The work-efficient algorithm (without shared memory) is faster than the naive approach as there is overall less work to do for scanning. However, the performance bottlenecks are still noticeable as they mainly come from:
- Accessing Global Memory - there are lots of read and write operations from/to the global memory.
- Unused Threads - there are many threads that are unused, especially when the index offset is large.
- Memory Random Access - global memory are accessed randomly with no particular order.
To fix these, we can:
- Use Shared Memory - this is essentially the shared memory scanning implementation as discussed in the next section.
- Use Warp Partitioning - ensure that all the non-active threads are under the same warp so that the warp can be deactivated automatically once the warp is no longer in use.

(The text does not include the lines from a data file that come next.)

/-! ## §4 The exports-with-(E6) τ-row, hence the `hCONT` τ-row, from the BLOCK LETTER (★ p864592 at each block; the row's own Heisenberg package) -/

/-- **`hTEXP6` AT PURE-TYPE τ-ADMISSIBLE GENERATORS FROM THE BLOCK LETTER** (the frame of ★ `_of_letters_of_eigen_with_truncatedFamily` MINUS its Heisenberg package, which is the row's;
`χ₂` automorphic): if every τ-admissible generator `φ` lies in a finite-dimensional `K_max`-stable block `V` of continuous bounded `(χ₁, χ₂)`-pair-sections carrying row 1's gauge letters AT
`V` (★ p864446's `hBLOCK`, same bytes), then for every normalised Heisenberg package `(ν, 𝓕)` the exports with (E6) hold at `φ` — ★ p864592
`chiEisenstein_meromorphic_exports_kfinite_cm_three_of_gauge_letters_with_truncatedFamily` at `V` with the row's `ν` (right-invariant: Haar and inversion-invariant) and `𝓕` (`ν 𝓕 = 1 ≠ 0`).
[cite: BernsteinLapid2019, Thm 2.3, §4, §7] [cite: MoeglinWaldspurger1995, II.1.7, IV.1.8–IV.1.11, IV.2.3] -/
theorem truncatedExportsTauRow_of_gauge_blocks
    (μ : Measure (quasiSplit (↥(maximalRealSubfield L)) L (IsCMField.complexConj L) 3).automorphicQuotient) [(quasiSplit (↥(maximalRealSubfield L)) L (IsCMField.complexConj L) 3).IsAutomorphicMeasure μ]
    (νG : Measure (quasiSplit (↥(maximalRealSubfield L)) L (IsCMField.complexConj L) 3).Adelic) [νG.IsHaarMeasure] [νG.IsInvInvariant] [SFinite νG]
    {β : (quasiSplit (↥(maximalRealSubfield L)) L (IsCMField.complexConj L) 3).Adelic → ℝ≥0∞}
    (hβ : IsCoveringWeight ↥((arithmeticBorel (↥(maximalRealSubfield L)) L (IsCMField.complexConj L) 3).map (quasiSplit (↥(maximalRealSubfield L)) L (IsCMField.complexConj L) 3).arithmeticSubgroup.subtype) β)
    {μZ : Measure (borelQuotient (↥(maximalRealSubfield L)) L (IsCMField.complexConj L) 3)} [SFinite μZ]
    (hμZ : ∀ f : borelQuotient (↥(maximalRealSubfield L)) L (IsCMField.complexConj L) 3 → ℝ≥0∞, Measurable f → ∫⁻ z, f z ∂μZ = ∫⁻ g, β g * f (toBorelQuotient (↥(maximalRealSubfield L)) L (IsCMField.complexConj L) 3 g) ∂νG)
    {χ₁ : HeckeCharacter L} {χ₂ : ↥(TorusDict.torus (IsCMField.complexConj L)) →ₜ* ℂˣ} (hχ₂ : TorusDict.IsAutomorphic (IsCMField.complexConj L) χ₂)
    (hBLOCK : ∀ (U₀ : Subgroup ↥(finAdelic (↥(maximalRealSubfield L)) L (IsCMField.complexConj L) 3 ((StdForm.antidiagonal 3).over L))) (_ : IsTauLevel L U₀)
      (φ : (quasiSplit (↥(maximalRealSubfield L)) L (IsCMField.complexConj L) 3).Adelic → ℂ) (_ : φ ∈ chiSectionSpacePair χ₁ χ₂ (tauLevel L U₀) ((1 : ↥(tauLevel L U₀) →* ℂ) : ↥(tauLevel L U₀) → ℂ)) (_ : Continuous φ)
      (_ : IsArchFinite L φ),
      ∃ V : Submodule ℂ ((quasiSplit (↥(maximalRealSubfield L)) L (IsCMField.complexConj L) 3).Adelic → ℂ), FiniteDimensional ℂ ↥V ∧ φ ∈ V ∧
        (∀ k ∈ ((standardMaximalCompactGL 3 L).comap (adelicVal (↥(maximalRealSubfield L)) L (IsCMField.complexConj L) 3 ((StdForm.antidiagonal 3).over L)) : Subgroup (quasiSplit (↥(maximalRealSubfield L)) L (IsCMField.complexConj L) 3).Adelic), ∀ ψ ∈ V, (fun x => ψ (x * k)) ∈ V) ∧
        (∀ ψ ∈ V, IsChiSectionPair χ₁ χ₂ ψ) ∧ (∀ ψ ∈ V, Continuous ψ) ∧ (∀ ψ ∈ V, ∃ M : ℝ, ∀ x, ‖ψ x‖ ≤ M) ∧
        (∀ z₀ : ℂ, ∃ η : GL (Fin 3) (AdeleRing (𝓞 L) L) → ℝ, IsTestFunctionGL 3 L η ∧ (∀ g, 0 ≤ η g) ∧ (∀ g, η g⁻¹ = η g) ∧
      ∃ s : ℂ → ℂ, Differentiable ℂ s ∧ s z₀ ≠ 0 ∧ ∀ z : ℂ, ∀ φ ∈ V, ∀ x : (quasiSplit (↥(maximalRealSubfield L)) L (IsCMField.complexConj L) 3).Adelic, (∫ y, (fun y : (quasiSplit (↥(maximalRealSubfield L)) L (IsCMField.complexConj L) 3).Adelic => orbitalSmoothing νG (fun x : (quasiSplit (↥(maximalRealSubfield L)) L (IsCMField.complexConj L) 3).Adelic => ((η (adelicVal (↥(maximalRealSubfield L)) L (IsCMField.complexConj L) 3 ((StdForm.antidiagonal 3).over L) x) : ℝ) : ℂ)) (fun x : (quasiSplit (↥(maximalRealSubfield L)) L (IsCMField.complexConj L) 3).Adelic => ((η (adelicVal (↥(maximalRealSubfield L)) L (IsCMField.complexConj L) 3 ((StdForm.antidiagonal 3).over L) x) : ℝ) : ℂ)) y) y * flatSectionU φ z (x * y) ∂νG) = s z * flatSectionU φ z x) ∧
        (∃ η : GL (Fin 3) (AdeleRing (𝓞 L) L) → ℝ, IsTestFunctionGL 3 L η ∧ (∀ g, 0 ≤ η g) ∧ (∀ g, η g⁻¹ = η g) ∧
      ∃ s : ℂ → ℂ, Differentiable ℂ s ∧ (∃ z₁ z₂ : ℂ, s z₁ ≠ s z₂) ∧ ∀ z : ℂ, ∀ φ ∈ V, ∀ x : (quasiSplit (↥(maximalRealSubfield L)) L (IsCMField.complexConj L) 3).Adelic, (∫ y, (fun y : (quasiSplit (↥(maximalRealSubfield L)) L (IsCMField.complexConj L) 3).Adelic => orbitalSmoothing νG (fun x : (quasiSplit (↥(maximalRealSubfield L)) L (IsCMField.complexConj L) 3).Adelic => ((η (adelicVal (↥(maximalRealSubfield L)) L (IsCMField.complexConj L) 3 ((StdForm.antidiagonal 3).over L) x) : ℝ) : ℂ)) (fun x : (quasiSplit (↥(maximalRealSubfield L)) L (IsCMField.complexConj L) 3).Adelic => ((η (adelicVal (↥(maximalRealSubfield L)) L (IsCMField.complexConj L) 3 ((StdForm.antidiagonal 3).over L) x) : ℝ) : ℂ)) y) y * flatSectionU φ z (x * y) ∂νG) = s z * flatSectionU φ z x)) :
    ∀ (U₀ : Subgroup ↥(finAdelic (↥(maximalRealSubfield L)) L (IsCMField.complexConj L) 3 ((StdForm.antidiagonal 3).over L))) (_ : IsTauLevel L U₀)
      (φ : (quasiSplit (↥(maximalRealSubfield L)) L (IsCMField.complexConj L) 3).Adelic → ℂ) (_ : φ ∈ chiSectionSpacePair χ₁ χ₂ (tauLevel L U₀) ((1 : ↥(tauLevel L U₀) →* ℂ) : ↥(tauLevel L U₀) → ℂ)) (_ : Continuous φ)
      (_ : IsArchFinite L φ)
      (ν : Measure ↥(adelicUnipotent (↥(maximalRealSubfield L)) L (IsCMField.complexConj L) 3)) (_ : ν.IsHaarMeasure) (𝓕 : Set ↥(adelicUnipotent (↥(maximalRealSubfield L)) L (IsCMField.complexConj L) 3))
      (_ : IsFundamentalDomain ↥(rationalUnipotent (↥(maximalRealSubfield L)) L (IsCMField.complexConj L) 3) 𝓕 ν) (_ : IsCompact (closure 𝓕)) (_ : ν.IsInvInvariant) (_ : ν 𝓕 = 1),
      ∃ (Ec' : ℂ → (quasiSplit (↥(maximalRealSubfield L)) L (IsCMField.complexConj L) 3).Adelic → ℂ) (P : Set ℂ), IsClosed P ∧ (∀ z₀ : ℂ, ∀ᶠ s in 𝓝[≠] z₀, s ∉ P) ∧ (∀ z ∈ P, z.re ≤ 2) ∧
        (∀ z : ℂ, 2 < z.re → Ec' z = eisensteinSeriesU (flatSectionU φ z)) ∧ (∀ g (z : ℂ), z ∉ P → AnalyticAt ℂ (fun z => Ec' z g) z) ∧
        (∀ z : ℂ, z ∉ P → Continuous (Ec' z)) ∧
        (∀ z₁ : ℂ, z₁ ∉ P → ∀ K : Set (quasiSplit (↥(maximalRealSubfield L)) L (IsCMField.complexConj L) 3).Adelic, IsCompact K → ∃ V ∈ 𝓝 z₁, ∃ M : ℝ, ∀ z ∈ V, ∀ g ∈ K, ‖Ec' z g‖ ≤ M) ∧
        (∀ T : ℝ≥0, 1 ≤ T → ∃ Fam : ℂ → Lp ℂ 2 μ, DifferentiableOn ℂ Fam Pᶜ ∧
          ∀ z : ℂ, z ∉ P → ((Fam z : Lp ℂ 2 μ) : (quasiSplit (↥(maximalRealSubfield L)) L (IsCMField.complexConj L) 3).automorphicQuotient → ℂ) =ᵐ[μ] (quasiSplit (↥(maximalRealSubfield L)) L (IsCMField.complexConj L) 3).quotFun (truncation ν 𝓕 T (Ec' z))) := by
  intro U₀ hU₀ φ hφV hφc hfin ν hν 𝓕 h𝓕N h𝓕c hνi hν1
  haveI := hν
  haveI := hνi
  haveI : ν.IsMulRightInvariant := by rw [← Measure.inv_eq_self ν]; infer_instance
  obtain ⟨V, hVfd, hφ, hVK, hVχ, hVc, hVM, hfam, hnc⟩ := hBLOCK U₀ hU₀ φ hφV hφc hfin
  haveI := hVfd
  obtain ⟨n, φ', q, Ec, qc, P, -, -, -, -, -, -, -, -, hEcE, -, hPc, hPcd, hPre, hEan, -, -, -, hEcont, hEbd, hE6⟩ :=
    chiEisenstein_meromorphic_exports_kfinite_cm_three_of_gauge_letters_with_truncatedFamily L μ νG ν h𝓕N h𝓕c (by rw [hν1]; exact one_ne_zero) hβ hμZ hχ₂ V hVK hVχ hVc hVM hfam hnc hφ
  exact ⟨Ec, P, hPc, hPcd, hPre, hEcE, hEan, hEcont, hEbd, hE6⟩
variable {L M : ℕ} [NeZero L] [NeZero M] {a b : ℝ} (B : BandBounds a b) {K K' : TrigPolyC4v} {A x x₀ : ℝ} (hx₀ : 1 ≤ x₀) (hx₀x : x₀ ≤ x)
  (hA : ∀ p : Momentum, ∀ j ≤ 2, ‖iteratedFDeriv ℝ j (frameShift K) p‖ ≤ A) (hADt : 2 * A < B.Dtmin)
  {μ e₀ z β : ℝ} (he : 0 < e₀) (hz : 0 < z) (hz1 : z ≤ 1) (hgap : e₀ + A + z ^ 2 < -μ) (h3 : e₀ + A - μ ≤ 3)
  (hlo : a ≤ μ - A - e₀) (hhi : μ + A + e₀ ≤ b) (hβ : 0 < β) (hρA : 4 * A < 2 * B.rhomin)
  (m : ℕ) (hMm : klScale e₀ m * β < π * (2 * M - 5))
  {d : ℝ} (hd : 0 ≤ d) (hd1 : ∀ u, |deriv (bgmCutoffSq e₀) u| ≤ d) (hd2 : ∀ u, |iteratedDeriv 2 (bgmCutoffSq e₀) u| ≤ d)
  (hd3 : ∀ u, |iteratedDeriv 3 (bgmCutoffSq e₀) u| ≤ d)
  {A₃ a₃s : ℝ} (hA3 : ∀ p : Momentum, ‖iteratedFDeriv ℝ 3 (frameShift K) p‖ ≤ A₃) (ha3 : A₃ * klScale e₀ m ^ 2 ≤ a₃s * x) (ha3s : 0 ≤ a₃s)
  {Ba : ℝ} (hB0 : 0 ≤ Ba)
  (hB : ∀ (i : ℕ), i ≤ 2 → ∀ (n : ℕ) (ω : ℤ) (θ₀ : ℝ) (q w : Fin 2 → ℝ) (t : ℝ) {r₀ : ℝ}, 0 < r₀ →
    r₀ ≤ ‖momToComplex (q + t • w)‖ → |sectorRelAngle θ₀ (q + t • w)| < π →
    ‖iteratedDeriv i (fun t : ℝ => sectorWeightCirc n ω (polarAngle (q + t • w))) t‖ ≤
      (2 : ℕ)! * Ba * ((1 + (sectorWidth n)⁻¹ * (2 : ℕ)!) * ‖momToComplex w‖ / r₀) ^ i)
  {Ba3 : ℝ} (hB30 : 0 ≤ Ba3)
  (hB3 : ∀ (i : ℕ), i ≤ 3 → ∀ (n : ℕ) (ω : ℤ) (θ₀ : ℝ) (q w : Fin 2 → ℝ) (t : ℝ) {r₀ : ℝ}, 0 < r₀ →
    r₀ ≤ ‖momToComplex (q + t • w)‖ → |sectorRelAngle θ₀ (q + t • w)| < π →
    ‖iteratedDeriv i (fun t : ℝ => sectorWeightCirc n ω (polarAngle (q + t • w))) t‖ ≤
      (3 : ℕ)! * Ba3 * ((1 + (sectorWidth n)⁻¹ * (3 : ℕ)!) * ‖momToComplex w‖ / r₀) ^ i)
  -- the slice and the Euclidean frame data of the propagator side (frame `K`)
  {Λ Λ' : ℝ} (hΛ : 0 < Λ) (hΛΛ' : Λ ≤ Λ')
  {K₁ K₂ K₃s : ℝ} (hK₁ : ∀ p, ‖fderiv ℝ (frameLevel μ K) p‖ ≤ K₁) (hK₂ : ∀ p, ‖iteratedFDeriv ℝ 2 (frameLevel μ K) p‖ ≤ K₂)
  (hK₃ : ∀ p, ‖iteratedFDeriv ℝ 3 (frameLevel μ K) p‖ ≤ K₃s * x) (hK₃s : 0 ≤ K₃s)
  {B₁ B₂ B₃ B₄ : ℝ} (hB₁ : ∀ x, |deriv salmhoferCutoff x| ≤ B₁) (hB₂ : ∀ x, |deriv (deriv salmhoferCutoff) x| ≤ B₂)
  (hB₃ : ∀ x, |deriv (deriv (deriv salmhoferCutoff)) x| ≤ B₃) (hB₄ : ∀ x, |deriv (deriv (deriv (deriv salmhoferCutoff))) x| ≤ B₄)
  -- the band increment amplitudes (the jets themselves are hypotheses of the theorem)
  {G₀ Gi₁ Gi₂ Gi₃ : ℝ}
  -- tangent resolution, zone margin for the steps, far-region radius
  {Nr : ℝ} (hNr : 2 ≤ Nr) (hLz : 3 * |2 * π / L| * (Nr + 1 / 2) ≤ z) {R₀ : ℕ} (hR₀ : 2 * (2 * Nr + 1) * (R₀ : ℝ) < L)
  -- abbreviations (instantiate with `rfl`)
  {ℓ₁ ℓ ρf G₁ G₂ G₃ Kp wsi τt Ae1 Ae2 An1 An2 Av1 Av2 : ℝ}
  (hℓ₁ : ℓ₁ = 2 * π / L) (hℓ : ℓ = 2 * π / L * (Nr + 1 / 2))
  (hρf : ρf = (klScale e₀ m + B.smax * B.Dtmin * (3 * sectorWidth (m + 1) / 4)) / (B.Dtmin - 2 * A) +
    π * Real.sqrt 2 * (1 + (4 + 2 * A) / (B.Dtmin - 2 * A)) * sectorWidth (m + 1))
  (hG₁ : G₁ = d * e₀ ^ 2 * 1 + 1 * (d * e₀ ^ 2)) (hG₂ : G₂ = d * e₀ ^ 4 * 1 + 2 * (d * e₀ ^ 2) * (d * e₀ ^ 2) + 1 * (d * e₀ ^ 4))
  (hG₃ : G₃ = d * e₀ ^ 6 * 1 + 3 * (d * e₀ ^ 4) * (d * e₀ ^ 2) + 3 * (d * e₀ ^ 2) * (d * e₀ ^ 4) + 1 * (d * e₀ ^ 6))
  (hKp : Kp = 4 + 4 * A) (hwsi : wsi = (sectorWidth (m + 1))⁻¹)
  (hτt : τt = |2 * π / L| * (4 + 2 * A) + K₂ * (Real.sqrt 2 * ρf) * (Real.sqrt 2 * ℓ))
  (hAe1 : Ae1 = 2 * G₁ * ((4 + 2 * A) * ℓ₁ + Kp * (ρf + 2 * ℓ₁) * ℓ₁) / klScale e₀ m * 1 + 1 * 1 * (9 * (4 * Ba * ((1 + 2 * wsi) * (2 * ℓ₁)))))
  (hAe2 : Ae2 = ((4 * G₂ + 2 * G₁) * ((4 + 2 * A) * ℓ₁ + Kp * (ρf + 2 * ℓ₁) * ℓ₁) ^ 2 / klScale e₀ m ^ 2 + 2 * G₁ * (Kp * ℓ₁ ^ 2) / klScale e₀ m) * 1 +
    4 * G₁ * ((4 + 2 * A) * ℓ₁ + Kp * (ρf + 2 * ℓ₁) * ℓ₁) / klScale e₀ m * (9 * (4 * Ba * ((1 + 2 * wsi) * (2 * ℓ₁)))) +
    1 * 1 * (9 * (4 * Ba * ((1 + 2 * wsi) * (2 * ℓ₁)) ^ 2 + 8 * Ba ^ 2 * ((1 + 2 * wsi) * (2 * ℓ₁)) ^ 2)))
  (hAn1 : An1 = 2 * G₁ * ((4 + 2 * A) * ℓ + Kp * (ρf + 2 * ℓ) * ℓ) / klScale e₀ m * 1 + 1 * 1 * (9 * (4 * Ba * ((1 + 2 * wsi) * (2 * ℓ)))))
  (hAn2 : An2 = ((4 * G₂ + 2 * G₁) * ((4 + 2 * A) * ℓ + Kp * (ρf + 2 * ℓ) * ℓ) ^ 2 / klScale e₀ m ^ 2 + 2 * G₁ * (Kp * ℓ ^ 2) / klScale e₀ m) * 1 +
    4 * G₁ * ((4 + 2 * A) * ℓ + Kp * (ρf + 2 * ℓ) * ℓ) / klScale e₀ m * (9 * (4 * Ba * ((1 + 2 * wsi) * (2 * ℓ)))) +
    1 * 1 * (9 * (4 * Ba * ((1 + 2 * wsi) * (2 * ℓ)) ^ 2 + 8 * Ba ^ 2 * ((1 + 2 * wsi) * (2 * ℓ)) ^ 2)))
  (hAv1 : Av1 = 2 * G₁ * (|2 * π / L| * (4 + 2 * A) + Kp * (ρf + 2 * ℓ) * ℓ) / klScale e₀ m * 1 + 1 * 1 * (9 * (4 * Ba * ((1 + 2 * wsi) * (2 * ℓ)))))
  (hAv2 : Av2 = ((4 * G₂ + 2 * G₁) * (|2 * π / L| * (4 + 2 * A) + Kp * (ρf + 2 * ℓ) * ℓ) ^ 2 / klScale e₀ m ^ 2 + 2 * G₁ * (Kp * ℓ ^ 2) / klScale e₀ m) * 1 +
    4 * G₁ * (|2 * π / L| * (4 + 2 * A) + Kp * (ρf + 2 * ℓ) * ℓ) / klScale e₀ m * (9 * (4 * Ba * ((1 + 2 * wsi) * (2 * ℓ)))) +
    1 * 1 * (9 * (4 * Ba * ((1 + 2 * wsi) * (2 * ℓ)) ^ 2 + 8 * Ba ^ 2 * ((1 + 2 * wsi) * (2 * ℓ)) ^ 2)))
  -- the defect polynomials and time amplitude AT THE REFERENCE SCALE `x₀` (instantiate with `rfl`)
  {X₀s X₁s X₂s X₃s : ℝ}
  (hX₀s : X₀s = (16 * B₁ + 16) * (β * (L : ℝ) ^ 2) / Λ ^ 2 * (G₀ / x₀ ^ 2))
  (hX₁s : X₁s = (32 * B₂ + 144 * B₁ + 128) * (β * (L : ℝ) ^ 2) / Λ ^ 3 * (G₀ / x₀ ^ 2) * (K₁ + (Gi₁ / x₀)) + (16 * B₁ + 16) * (β * (L : ℝ) ^ 2) / Λ ^ 2 * (Gi₁ / x₀))
  (hX₂s : X₂s = (64 * B₃ + 480 * B₂ + 1728 * B₁ + 1536) * (β * (L : ℝ) ^ 2) / Λ ^ 4 * (G₀ / x₀ ^ 2) * (K₁ + (Gi₁ / x₀)) ^ 2 +
    (32 * B₂ + 144 * B₁ + 128) * (β * (L : ℝ) ^ 2) / Λ ^ 3 * ((Gi₁ / x₀) * (2 * K₁ + (Gi₁ / x₀))) +
    ((32 * B₂ + 144 * B₁ + 128) * (β * (L : ℝ) ^ 2) / Λ ^ 3 * (G₀ / x₀ ^ 2) * (K₂ + Gi₂) + (16 * B₁ + 16) * (β * (L : ℝ) ^ 2) / Λ ^ 2 * Gi₂))
  (hX₃s : X₃s = (128 * B₄ + 1408 * B₃ + 7776 * B₂ + 27648 * B₁ + 24576) * (β * (L : ℝ) ^ 2) / Λ ^ 5 * (G₀ / x₀ ^ 2) * (K₁ + (Gi₁ / x₀)) ^ 3 +
    (64 * B₃ + 480 * B₂ + 1728 * B₁ + 1536) * (β * (L : ℝ) ^ 2) / Λ ^ 4 * ((Gi₁ / x₀) * (3 * K₁ ^ 2 + 3 * K₁ * (Gi₁ / x₀) + (Gi₁ / x₀) ^ 2)) +
    3 * ((64 * B₃ + 480 * B₂ + 1728 * B₁ + 1536) * (β * (L : ℝ) ^ 2) / Λ ^ 4 * (G₀ / x₀ ^ 2) * ((K₁ + (Gi₁ / x₀)) * (K₂ + Gi₂)) +
      (32 * B₂ + 144 * B₁ + 128) * (β * (L : ℝ) ^ 2) / Λ ^ 3 * (K₁ * Gi₂ + (Gi₁ / x₀) * K₂ + (Gi₁ / x₀) * Gi₂)) +
    ((32 * B₂ + 144 * B₁ + 128) * (β * (L : ℝ) ^ 2) / Λ ^ 3 * (G₀ / x₀ ^ 2) * ((K₃s * x₀) + (Gi₃ * x₀)) + (16 * B₁ + 16) * (β * (L : ℝ) ^ 2) / Λ ^ 2 * (Gi₃ * x₀)))

  -- the rates and the closed amplitude at the reference scale (instantiate with `rfl`)
  {s₀ ρ ρ₃ : ℝ} (hs₀ : 0 < s₀) (hρ : 0 < ρ) (hρ₃ : 0 < ρ₃)
  {κA κB AΔs : ℝ}
  (hκA : κA = (8 * G₃ + 12 * G₂) * (4 + 2 * A) ^ 3 + (12 * G₂ + 6 * G₁) * (4 + 2 * A) * (4 + 4 * A) * e₀ + 2 * G₁ * (4 * e₀ ^ 2) +
      216 * 9 * Ba3 * ((4 * G₂ + 2 * G₁) * (4 + 2 * A) ^ 2 * (2 * e₀) + 2 * G₁ * (4 + 4 * A) * e₀ * (2 * e₀)) +
      216 * 9 * G₁ * (4 + 2 * A) * (12 * Ba3 + 72 * Ba3 ^ 2) * (2 * e₀) ^ 2 + 216 * 9 * (12 * Ba3 + 216 * Ba3 ^ 2) * (2 * e₀) ^ 3)
  (hκB : κB = 2 * G₁ * (8 * (a₃s * x₀)))
  (hAΔs : AΔs = (1 / (β * (L : ℝ) ^ 2)) ^ 2 * X₀s +
      (1 / (β * (L : ℝ) ^ 2)) ^ 2 * ((Real.sqrt 2 * ℓ₁) ^ 3 * X₃s + 3 * (Ae1 * ((Real.sqrt 2 * ℓ₁) ^ 2 * X₂s)) +
        3 * (Ae2 * ((Real.sqrt 2 * ℓ₁) * X₁s)) + (κA + κB) * ℓ₁ ^ 3 / klScale e₀ m ^ 3 * X₀s) / (4 / (ρ / x₀ * L)) ^ 3 +
      (1 / (β * (L : ℝ) ^ 2)) ^ 2 * ((Real.sqrt 2 * ℓ) ^ 3 * X₃s + 3 * (An1 * ((Real.sqrt 2 * ℓ) ^ 2 * X₂s)) +
        3 * (An2 * ((Real.sqrt 2 * ℓ) * X₁s)) + (κA + κB) * ℓ ^ 3 / klScale e₀ m ^ 3 * X₀s) / (4 / (ρ / x₀ / (Nr - 1) * L)) ^ 3 +
      (1 / (β * (L : ℝ) ^ 2)) ^ 2 * ((Real.sqrt 2 * ℓ) ^ 2 * X₂s + 2 * (Av1 * ((Real.sqrt 2 * ℓ) * X₁s)) + Av2 * X₀s) / (4 / (ρ₃ / x₀ / (Nr - 1) * L)) ^ 2 +
      (1 / (β * (L : ℝ) ^ 2)) ^ 2 * ((Real.sqrt 2 * ℓ) ^ 3 * X₃s + 3 * (Av1 * ((Real.sqrt 2 * ℓ) ^ 2 * X₂s)) +
        3 * (Av2 * ((Real.sqrt 2 * ℓ) * X₁s)) + (κA + κB) * ℓ ^ 3 / klScale e₀ m ^ 3 * X₀s) / (4 / (ρ / x₀ / (Nr - 1) * L)) ^ 3)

- Ensure Memory Coalescing - ensure that we're accessing memory contiguously by rearranging the data array in each iteration.
By using shared memory, the need of accessing global memory is significantly reduced. Additionally, shared memory is faster with random memory access. Therefore, problem 1 and problem 3 from above are greatly alleviated. However, with the usage of shared memory, we also introduce a bottleneck from bank conflicts. As such, there is still space for improvement once we remove the bank conflicts.
Figure 4. Nsight timeline for the Thrust implementation
If we look at the Nsight timeline for the Thrust implementation, we can see that it calls the cudaMemcpyAsync function instead of cudaMemcpy like all other implementations. This suggests that there may be an asynchronous process going on in Thrust's implementation that copies the buffer data while another process is running, thus having some performance gain.
Figure 5. Scan Algorithm Performance Comparison (Non Power of 2)
There is no significant performance difference between power-of-two sized versus. non-power-of-two-sized arrays.
Figure 5. Stream Compaction Algorithm Performance Comparison (Non Power of 2)
As the stream compaction algorithm uses the GPU Work-Efficient (w/o Shared Memory) scan function, it naturally follows the same performance result. Performance gain can be achieved by alleviating the problems discussed above.